Un coche eléctrico es un vehículo impulsado por uno o varios motores eléctricos en un lugar de los motores gasolina o diesel habituales. Estos motores obtienen la energía de una o varias baterías instaladas en el propio vehículo. Aunque existen diferentes tipos de baterías las más comunes son las de iones de litio.

Los coches eléctricos no emiten ningún tipo de humo al circular, no emiten CO2, por lo que son considerados como no contaminantes. Pero eso no es del todo cierto, ya que puede ser contaminante durante el proceso de fabricación e incluso en la creación de la energía eléctrica.

Un poco de historia sobre los coches eléctricos

En contra de la mayoría de las creencias, el coche eléctrico no es un invento actual surgido somo solución a los problemas ambientales, sino que fue uno de los primeros automóviles que se desarrolló, siendo incluso anterior al motor de cuatro tiempos en que se basa el automovil actual.

El primer coche eléctrico se construyó entre los años 1830 y 1840 por el hombre de negocios escocés Robert Anderson. Posteriormente en la EXPO de París de 1867, Franz Kravogl, un inventor austríaco, mostró el primer ciclo de dos ruedas con motor eléctrico. Años más tarde, en la EXPO de Electricidad de 1881, de nuevo en París, fue Gustave Trouvé quien presentó un vehículo eléctrico de tres ruedas.

Durante principios del siglo XX, se producieron coches eléctricos en los Estados Unidos con cierto éxito comercial, enfocados principalmente a la clase alta, por su conducción limpia, tranquila, sencilla y especialmente por no requerir el arranque manual con manivela.

Pero la invección en 1913 del arranque eléctrico en motores de combustión , el sistema de producción en cadena de Ford desde 1908 y la mayor velocidad de introducción de mejoras en vehículos de combustión que en los coches eléctricos supuso la desaparición por completa de estos a finales de 1930.

¿Qué partes diferencian a los coches eléctricos?

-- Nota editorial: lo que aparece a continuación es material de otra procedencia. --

/-- On the off-dual model `L²(ℝ × K_U)`: if `u =ᵐ f̃(−(½+iy))·ψ(k)` and `u′ =ᵐ g̃(−(½+iy))·ψ(k)` with `g̃(−(½+iy)) = s(½+iy)·f̃(−(½+iy))` (★ FILE A), then `σ • (c • u) = c • u′` for `σ = s(½+i·)` in
`L^∞` and any scalar `c` (a.e. computation: Mathlib `Lp.coeFn_lpSMul`, `Lp.coeFn_smul`). [cite: MoeglinWaldspurger1995, II.2.4] -/
theorem lpSMul_smul_eq_of_ae_eq_axisModel {X : Type*} [MeasurableSpace X] {m : Measure (ℝ × X)} [ENNReal.HolderTriple ∞ 2 2] {s : ℂ → ℂ}
    (hw : MemLp (fun p : ℝ × X => s ((((1 / 2 : ℝ)) : ℂ) + p.1 * I)) ∞ m) (c : ℂ) {f g : ℝ → ℂ} {ψ : X → ℂ}
    (hfg : ∀ y : ℝ, mellin g (-((((1 / 2 : ℝ)) : ℂ) + y * I)) = s ((((1 / 2 : ℝ)) : ℂ) + y * I) * mellin f (-((((1 / 2 : ℝ)) : ℂ) + y * I)))
    (u u' : Lp ℂ 2 m) (hu : (u : ℝ × X → ℂ) =ᵐ[m] fun p => mellin f (-((((1 / 2 : ℝ)) : ℂ) + p.1 * I)) * ψ p.2)
    (hu' : (u' : ℝ × X → ℂ) =ᵐ[m] fun p => mellin g (-((((1 / 2 : ℝ)) : ℂ) + p.1 * I)) * ψ p.2) :
    (hw.toLp _ : Lp ℂ ∞ m) • (c • u) = c • u' := by
  refine Lp.ext_iff.2 ?_
  refine (Lp.coeFn_lpSMul (hw.toLp _) (c • u)).trans ?_
  filter_upwards [hw.coeFn_toLp, Lp.coeFn_smul c u, Lp.coeFn_smul c u', hu, hu'] with p hp hcu hcu' hpu hpu'
  rw [Pi.smul_apply', hp, hcu, hcu', Pi.smul_apply, Pi.smul_apply, hpu, hpu', hfg, smul_eq_mul, smul_eq_mul, smul_eq_mul]
  ring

  • Motor eléctrico:  puede haber uno o más de uno.
  • Puerto de carga: parte que recibe la electricidad del exterior, puede haber una toma para carga rápida.
  • Transformadores: los encargados de convertir la electricidad de la toma casera o de carga rápida en la carga para las baterías. Aunque no sólo rellenan las baterías, sino que se encargan de la refrigeración para evitar riesgos de explosión o derrames.
  • Baterías: son los “depósitos de combustible” de los coches eléctricos. Es posible que exista una batería adicional como la de cualquier coche para los sistemas de bajo consumo auxiliares.
  • Controladores: son los que comprueban el buen funcionamiento del vehículo, regulan la energía que recibe el motor.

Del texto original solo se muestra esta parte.